GPT-5.2 is cheaper at $1.75/1M input and $14/1M output. Gemini 3.1 Pro costs $2/1M input and $12/1M output.
Gemini 3.1 Pro has the larger context window at 2M tokens vs GPT-5.2's 200K. For large document analysis, Gemini 3.1 Pro is the stronger pick.
GPT-5.2 is better for coding with a score of 85 vs Gemini 3.1 Pro's 80 (out of 100). GPT-6 Astra is the overall coding leader in this directory at 100/100.
Both GPT-5.2 and Gemini 3.1 Pro have similar speed profiles — rated balanced. Neither will be the bottleneck if latency is your deciding factor.
Superseded by GPT-5.4 for most use cases. Claude Sonnet 4.6 leads on both coding and writing quality. Avoid it if you're starting a new project — GPT-5.4 is cheaper and more capable. That is the main case for looking at Gemini 3.1 Pro instead.
Slower than Flash for everyday lightweight tasks. Claude Sonnet 4.6 is better for writing quality. Avoid it if your primary use case is writing quality or agentic coding — Claude wins both. Against GPT-5.2 specifically, the gap shows up most on coding (85 vs 80).

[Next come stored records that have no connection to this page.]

/-- The dilated projection has the same parameters. [folklore] -/
@[simp] theorem dilate_θ (hK' : northPole ∉ range K') (hμ : 0 < μ)
    (h : K'.stereoCurve = fun t ↦ μ • K.stereoCurve t) : (P.dilate hK' hμ h).θ = P.θ :=
  rfl

end RegularProjection

/-! ### The dilated knot exists and is isotopic to the knot -/

section Dilate

variable {K : Knot} {μ : ℝ}

/-- The factor of the dilation family `u ↦ 1 + u (μ - 1)` is positive on `[0, 1]` (it runs from
`1` to `μ > 0`). [folklore] -/
theorem dilateFactor_pos (hμ : 0 < μ) {u : ℝ} (hu : u ∈ Icc (0 : ℝ) 1) : 0 < 1 + u * (μ - 1) := by
  rcases le_or_gt μ 1 with h | h
  · nlinarith [hu.1, hu.2]
  · nlinarith [hu.1, hu.2]

/-- The straight-line family towards `(μ - 1) • c` is the dilation family `(1 + u (μ - 1)) • c`.
[folklore] -/
theorem pertFamily_smul (u : ℝ) :
    pertFamily K (fun θ ↦ (μ - 1) • K.stereoCurve θ) u
      = fun θ ↦ (1 + u * (μ - 1)) • K.stereoCurve θ := by
  funext θ
  simp only [pertFamily, smul_smul, add_smul, one_smul]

Take a moderate workload of 10M input and 2M output tokens a month. GPT-5.2 runs $45.50 (at $1.75/1M in and $14/1M out); Gemini 3.1 Pro runs $44.00 (at $2/1M in and $12/1M out). That is a $1.50/month difference — Gemini 3.1 Pro is the cheaper of the two at this volume, and the gap scales linearly as you send more. Output tokens dominate the bill on both, so prompt length matters far less than response length.

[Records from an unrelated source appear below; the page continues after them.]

import Mathlib
import Summits.PneNP.PneNP.Theorems.Nc03AvoidResidualCoreReductionNPN

/-!
# Route Nc03AvoidResidualCore, item `ResidualCoreReduction` — the classes with forcing literals

Helper file for `stmt-PneNP-20227` (residual-core reduction of `NC⁰₃-AVOID` at linear stretch; cell
pnp-ideate, dossier HOME/pnp-ideate-p2/ROUND-3.md §2.3). For a PURE instance (`IsPure (rep c)`, one
predicate, three distinct positions per output) of each NPN class `c` whose representative has a
FORCING literal we give

* a certificate SOUNDNESS theorem: an explicit pattern on `O(1)` outputs that is never attained, and
* an EXISTENCE theorem: above a linear number of outputs such a pattern exists,

namely for `c = 0` (constant; one output), `c = 1` (dictator; two outputs on the same copy,
`M > N`), `c = 2` (`AND₂`; an output both of whose read variables are read elsewhere, `M > N`),
`c = 4` (`AND₃`; likewise with three variables, `M > N`) and `c = 5` (`a ∧ (b ∨ c)`; a head with a
`1`-output whose two tails are switched off by `0`-outputs of switched-on heads, `M > 3N`). The
existence proofs are private-variable injections (if no pattern exists, every output owns a variable
nobody else reads, so there are at most `N` outputs). All statements are about the finite
combinatorics of `LocalMap`; the polynomial-time search that finds the patterns is elsewhere.
[folklore; ROUND-3 §2.3]
-/

set_option linter.dupNamespace false -- `Summit.PneNP.PneNP.…`: summit = sub-problem name (D-0017 single-conjunct layout)

namespace Summit.PneNP.PneNP.Theorems.Nc03Reduction

open Finset Literature.Computability.Complexity

variable {N M : ℕ}

/-- Evaluation of a pure instance: output `j` is the representative applied to the read bits. -/
theorem eval_of_isPure {P : (Fin 3 → Bool) → Bool} {I : LocalMap 3 N M} (hP : I.IsPure P)
    (x : Fin N → Bool) (j : Fin M) : I.eval x j = P (fun i => x (I.vars j i)) := by
  simp only [LocalMap.eval, hP.1 j]

/-- **Private-variable injection.** If every output in `S` reads (among the positions `rd`) some
variable read by no other output of `S`, then `|S| ≤ N`. [folklore] -/
theorem card_le_of_private (S : Finset (Fin M)) (rd : Fin M → Finset (Fin N))
    (h : ∀ j ∈ S, ∃ v ∈ rd j, ∀ j' ∈ S, j' ≠ j → v ∉ rd j') : S.card ≤ N := by
  classical
  rcases S.eq_empty_or_nonempty with rfl | ⟨j₀, hj₀⟩
  · simp
  obtain ⟨v₀, -, -⟩ := h j₀ hj₀
  haveI : Nonempty (Fin N) := ⟨v₀⟩
  choose! φ hφ hpriv using h
  calc S.card = (S.image φ).card := by
        refine (Finset.card_image_of_injOn fun j hj j' hj' (e : φ j = φ j') => ?_).symm
        by_contra hne
        exact hpriv j hj j' hj' (fun h => hne h.symm) (e ▸ hφ j' hj')
    _ ≤ (Finset.univ : Finset (Fin N)).card := Finset.card_le_card (Finset.subset_univ _)
    _ = N := by simp

/-! ## Class 0: constant outputs -/

/-- Soundness, class `0`: a constant-`false` output never shows `true`. -/
theorem cert0_sound {I : LocalMap 3 N M} (hP : I.IsPure (rep 0)) (j : Fin M) {y : Fin M → Bool}
    (hy : y j = true) : y ∉ I.range := by
  rintro ⟨x, rfl⟩
  rw [eval_of_isPure hP] at hy
  simp [rep] at hy

/-! ## Class 1: dictator outputs -/

/-- Soundness, class `1`: two outputs copying the same variable never disagree. -/
theorem cert1_sound {I : LocalMap 3 N M} (hP : I.IsPure (rep 1)) {j j' : Fin M}
    (hv : I.vars j 0 = I.vars j' 0) {y : Fin M → Bool} (hy : y j ≠ y j') : y ∉ I.range := by
  rintro ⟨x, rfl⟩
  rw [eval_of_isPure hP, eval_of_isPure hP] at hy
  simp [rep, hv] at hy

/-- Existence, class `1`: with more outputs than variables two outputs copy the same variable. -/
theorem cert1_exists (I : LocalMap 3 N M) (hM : N < M) :
    ∃ j j' : Fin M, j ≠ j' ∧ I.vars j 0 = I.vars j' 0 := by
  have := Fintype.exists_ne_map_eq_of_card_lt (fun j : Fin M => I.vars j 0) (by simpa using hM)
  obtain ⟨j, j', hne, he⟩ := this
  exact ⟨j, j', hne, he⟩

/-! ## Class 2: `AND₂` outputs -/

/-- The variables an output reads in roles `0, 1`. -/
def rd2 (I : LocalMap 3 N M) (j : Fin M) : Finset (Fin N) := {I.vars j 0, I.vars j 1}

/-- Soundness, class `2` (`a ∧ b`): if both variables of output `e` are read (in roles `0,1`) by
outputs `f, g ≠ e`, the pattern `y f = y g = 1, y e = 0` is never attained. -/
theorem cert2_sound {I : LocalMap 3 N M} (hP : I.IsPure (rep 2)) {e f g : Fin M}
    (hf : I.vars e 0 ∈ rd2 I f) (hg : I.vars e 1 ∈ rd2 I g) {y : Fin M → Bool}
    (hyf : y f = true) (hyg : y g = true) (hye : y e = false) : y ∉ I.range := by
  rintro ⟨x, rfl⟩
  rw [eval_of_isPure hP] at hyf hyg hye
  simp only [rep, Bool.and_eq_true] at hyf hyg
  simp only [rep, Bool.and_eq_false_iff] at hye
  simp only [rd2, Finset.mem_insert, Finset.mem_singleton] at hf hg
  have h0 : x (I.vars e 0) = true := by rcases hf with h | h <;> rw [h] <;> simp [hyf]
  have h1 : x (I.vars e 1) = true := by rcases hg with h | h <;> rw [h] <;> simp [hyg]
  rcases hye with h | h
  · rw [h0] at h; exact Bool.noConfusion h
  · rw [h1] at h; exact Bool.noConfusion h

/-- Existence, class `2`: with `M > N` outputs some output has both variables read elsewhere. -/
theorem cert2_exists (I : LocalMap 3 N M) (hM : N < M) :
    ∃ e f g : Fin M, f ≠ e ∧ g ≠ e ∧ I.vars e 0 ∈ rd2 I f ∧ I.vars e 1 ∈ rd2 I g := by
  by_contra hno
  push Not at hno
  have hle := card_le_of_private (Finset.univ : Finset (Fin M)) (rd2 I) (fun e _ => ?_)
  · simp at hle; omega
  · by_cases h0 : ∀ f : Fin M, f ≠ e → I.vars e 0 ∉ rd2 I f
    · exact ⟨I.vars e 0, by simp [rd2], fun f _ hf => h0 f hf⟩
    · push Not at h0
      obtain ⟨f, hfe, hf⟩ := h0
      refine ⟨I.vars e 1, by simp [rd2], fun g _ hge hg => ?_⟩
      exact hno e f g hfe hge hf hg

/-! ## Class 4: `AND₃` outputs -/

/-- The variables an output reads (all three roles). -/
def rd3 (I : LocalMap 3 N M) (j : Fin M) : Finset (Fin N) := {I.vars j 0, I.vars j 1, I.vars j 2}

/-- Soundness, class `4` (`a ∧ b ∧ c`): if each variable of `e` is read by an output `f_r ≠ e`, the
pattern `y f₀ = y f₁ = y f₂ = 1, y e = 0` is never attained. -/
theorem cert4_sound {I : LocalMap 3 N M} (hP : I.IsPure (rep 4)) {e : Fin M} {f : Fin 3 → Fin M}
    (hf : ∀ r, I.vars e r ∈ rd3 I (f r)) {y : Fin M → Bool}
    (hyf : ∀ r, y (f r) = true) (hye : y e = false) : y ∉ I.range := by
  rintro ⟨x, rfl⟩
  have hall : ∀ r, x (I.vars e r) = true := by
    intro r
    have h := hyf r
    rw [eval_of_isPure hP] at h
    simp only [rep, Bool.and_eq_true] at h
    have hm := hf r
    simp only [rd3, Finset.mem_insert, Finset.mem_singleton] at hm
    rcases hm with hm | hm | hm <;> rw [hm] <;> simp [h]
  rw [eval_of_isPure hP] at hye
  simp only [rep, hall, Bool.and_self] at hye
  exact Bool.noConfusion hye

/-- Existence, class `4`: with `M > N` outputs some output has all three variables read elsewhere. -/
theorem cert4_exists (I : LocalMap 3 N M) (hM : N < M) :
    ∃ e : Fin M, ∃ f : Fin 3 → Fin M, ∀ r, f r ≠ e ∧ I.vars e r ∈ rd3 I (f r) := by
  by_contra hno
  push Not at hno
  have hle := card_le_of_private (Finset.univ : Finset (Fin M)) (rd3 I) (fun e _ => ?_)
  · simp at hle; omega
  · -- some role `r` of `e` is private; otherwise choose readers role by role
    by_contra hpriv
    push Not at hpriv
    have hch : ∀ r : Fin 3, ∃ f : Fin M, f ≠ e ∧ I.vars e r ∈ rd3 I f := by
      intro r
      have hmem : I.vars e r ∈ rd3 I e := by
        fin_cases r <;> simp [rd3]
      obtain ⟨f, _, hfe, hf⟩ := hpriv (I.vars e r) hmem
      exact ⟨f, hfe, hf⟩
    choose f hf using hch
    obtain ⟨r, hr⟩ := hno e f
    exact hr (hf r).1 (hf r).2

/-! ## Class 5: `a ∧ (b ∨ c)` outputs -/

/-- The tail variables (roles `1, 2`) of an output. -/
def tails (I : LocalMap 3 N M) (j : Fin M) : Finset (Fin N) := {I.vars j 1, I.vars j 2}

/-- Soundness, class `5` (`a ∧ (b ∨ c)`, head = role `0`, tails = roles `1,2`). Pattern: `y j = 1`;
tail `2` of `j` is a tail of the `0`-output `k` whose head is switched on by the `1`-output `k₁`;
tail `1` of `j` is a tail of the `0`-output `l` whose head is switched on by the `1`-output `l₁`.
Then `x_{head j} = 1` and both tails of `j` are forced to `0`: never attained. [ROUND-3 §2.3] -/
theorem cert5_sound {I : LocalMap 3 N M} (hP : I.IsPure (rep 5)) {j k k₁ l l₁ : Fin M}
    (hk : I.vars j 2 ∈ tails I k) (hk₁ : I.vars k₁ 0 = I.vars k 0)
    (hl : I.vars j 1 ∈ tails I l) (hl₁ : I.vars l₁ 0 = I.vars l 0) {y : Fin M → Bool}
    (hyj : y j = true) (hyk₁ : y k₁ = true) (hyl₁ : y l₁ = true) (hyk : y k = false)
    (hyl : y l = false) : y ∉ I.range := by
  rintro ⟨x, rfl⟩
  simp only [eval_of_isPure hP, rep] at hyj hyk₁ hyl₁ hyk hyl
  simp only [Bool.and_eq_true, Bool.or_eq_true] at hyj hyk₁ hyl₁
  simp only [tails, Finset.mem_insert, Finset.mem_singleton] at hk hl
  -- head of `k` is on, so both tails of `k` are off
  have hk0 : x (I.vars k 0) = true := by rw [← hk₁]; exact hyk₁.1
  have hl0 : x (I.vars l 0) = true := by rw [← hl₁]; exact hyl₁.1
  rw [hk0] at hyk; rw [hl0] at hyl
  simp only [Bool.true_and, Bool.or_eq_false_iff] at hyk hyl
  have h2 : x (I.vars j 2) = false := by rcases hk with h | h <;> rw [h] <;> simp [hyk]
  have h1 : x (I.vars j 1) = false := by rcases hl with h | h <;> rw [h] <;> simp [hyl]
  rcases hyj.2 with h | h
  · rw [h1] at h; exact Bool.noConfusion h
  · rw [h2] at h; exact Bool.noConfusion h

/-- The outputs with a given head. -/
def headClass (I : LocalMap 3 N M) (h : Fin N) : Finset (Fin M) :=
  Finset.univ.filter fun j => I.vars j 0 = h

/-- In a head class with at least three outputs one can pick an output avoiding two given ones. -/
theorem exists_mem_headClass_notin {I : LocalMap 3 N M} {h : Fin N} (h3 : 3 ≤ (headClass I h).card)
    (k l : Fin M) : ∃ k₁, I.vars k₁ 0 = h ∧ k₁ ≠ k ∧ k₁ ≠ l := by
  have hlt : ({k, l} : Finset (Fin M)).card < (headClass I h).card :=
    lt_of_lt_of_le (lt_of_le_of_lt (Finset.card_le_two) (by norm_num)) h3
  obtain ⟨k₁, hk₁, hnot⟩ := Finset.exists_mem_notMem_of_card_lt_card hlt
  simp only [headClass, Finset.mem_filter, Finset.mem_univ, true_and] at hk₁
  simp only [Finset.mem_insert, Finset.mem_singleton, not_or] at hnot
  exact ⟨k₁, hk₁, hnot.1, hnot.2⟩

/-- At most `2N` outputs have a head of degree `≤ 2`. -/
theorem card_smallHead_le (I : LocalMap 3 N M) :
    (Finset.univ.filter fun j : Fin M => (headClass I (I.vars j 0)).card ≤ 2).card ≤ 2 * N := by
  classical
  set T := Finset.univ.filter fun j : Fin M => (headClass I (I.vars j 0)).card ≤ 2
  have hsub : T ⊆ (Finset.univ.filter fun h : Fin N => (headClass I h).card ≤ 2).biUnion
      (headClass I) := by
    intro j hj
    simp only [T, Finset.mem_filter, Finset.mem_univ, true_and] at hj
    simp only [Finset.mem_biUnion, Finset.mem_filter, Finset.mem_univ, true_and]
    exact ⟨I.vars j 0, hj, by simp [headClass]⟩
  calc T.card ≤ _ := Finset.card_le_card hsub
    _ ≤ ∑ h ∈ Finset.univ.filter (fun h : Fin N => (headClass I h).card ≤ 2),
          (headClass I h).card := Finset.card_biUnion_le
    _ ≤ ∑ _h ∈ Finset.univ.filter (fun h : Fin N => (headClass I h).card ≤ 2), 2 :=
          Finset.sum_le_sum fun h hh => (Finset.mem_filter.mp hh).2
    _ ≤ ∑ _h ∈ (Finset.univ : Finset (Fin N)), 2 :=
          Finset.sum_le_sum_of_subset_of_nonneg (Finset.filter_subset _ _) fun _ _ _ => by norm_num
    _ = 2 * N := by simp [mul_comm]

/-- Existence, class `5`: with `M > 3N` outputs the pattern of `cert5_sound` exists (with the index
side conditions `k ≠ j`, `l ≠ j`, `k₁, l₁ ∉ {k, l}` that make the pattern a well-defined string).
Proof: discard the `≤ 2N` outputs whose head has degree `≤ 2`; among the remaining `> N` outputs one
has both tails read as tails by other remaining outputs (else each owns a private tail). -/
theorem cert5_exists (I : LocalMap 3 N M) (hM : 3 * N < M) :
    ∃ j k k₁ l l₁ : Fin M, k ≠ j ∧ l ≠ j ∧ k₁ ≠ k ∧ k₁ ≠ l ∧ l₁ ≠ k ∧ l₁ ≠ l ∧
      I.vars j 2 ∈ tails I k ∧ I.vars k₁ 0 = I.vars k 0 ∧
      I.vars j 1 ∈ tails I l ∧ I.vars l₁ 0 = I.vars l 0 := by
  classical
  set R := Finset.univ.filter fun j : Fin M => 3 ≤ (headClass I (I.vars j 0)).card with hR
  have hRcard : N < R.card := by
    have hsplit := Finset.card_filter_add_card_filter_not
      (s := (Finset.univ : Finset (Fin M))) (fun j : Fin M => (headClass I (I.vars j 0)).card ≤ 2)
    have h2N := card_smallHead_le I
    have hR' : R = Finset.univ.filter fun j : Fin M => ¬ (headClass I (I.vars j 0)).card ≤ 2 := by
      simp only [hR, not_le]
      rfl
    rw [← hR'] at hsplit
    simp only [Finset.card_univ, Fintype.card_fin] at hsplit
    omega
  -- either some `j ∈ R` has both tails covered inside `R`, or every `j ∈ R` owns a private tail
  by_cases hcov : ∃ j ∈ R, (∃ k ∈ R, k ≠ j ∧ I.vars j 2 ∈ tails I k) ∧
      (∃ l ∈ R, l ≠ j ∧ I.vars j 1 ∈ tails I l)
  · obtain ⟨j, -, ⟨k, hkR, hkj, hk⟩, ⟨l, hlR, hlj, hl⟩⟩ := hcov
    simp only [hR, Finset.mem_filter, Finset.mem_univ, true_and] at hkR hlR
    obtain ⟨k₁, hk₁, hk₁k, hk₁l⟩ := exists_mem_headClass_notin hkR k l
    obtain ⟨l₁, hl₁, hl₁k, hl₁l⟩ := exists_mem_headClass_notin hlR k l
    exact ⟨j, k, k₁, l, l₁, hkj, hlj, hk₁k, hk₁l, hl₁k, hl₁l, hk, hk₁, hl, hl₁⟩
  · have hle := card_le_of_private R (tails I) fun j hj => ?_
    · omega
    · by_cases h2 : ∃ k ∈ R, k ≠ j ∧ I.vars j 2 ∈ tails I k
      · refine ⟨I.vars j 1, by simp [tails], fun l hl hlj hmem => ?_⟩
        exact hcov ⟨j, hj, h2, l, hl, hlj, hmem⟩
      · push Not at h2
        exact ⟨I.vars j 2, by simp [tails], h2⟩

end Summit.PneNP.PneNP.Theorems.Nc03Reduction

Yes, and for most teams that beats picking one. A common split is GPT-5.2 for serious coding and complex product work, with Gemini 3.1 Pro handling research and deep document analysis. Since GPT-5.2 is both the stronger and the cheaper option here, a split mainly makes sense if Gemini 3.1 Pro covers a capability you specifically need.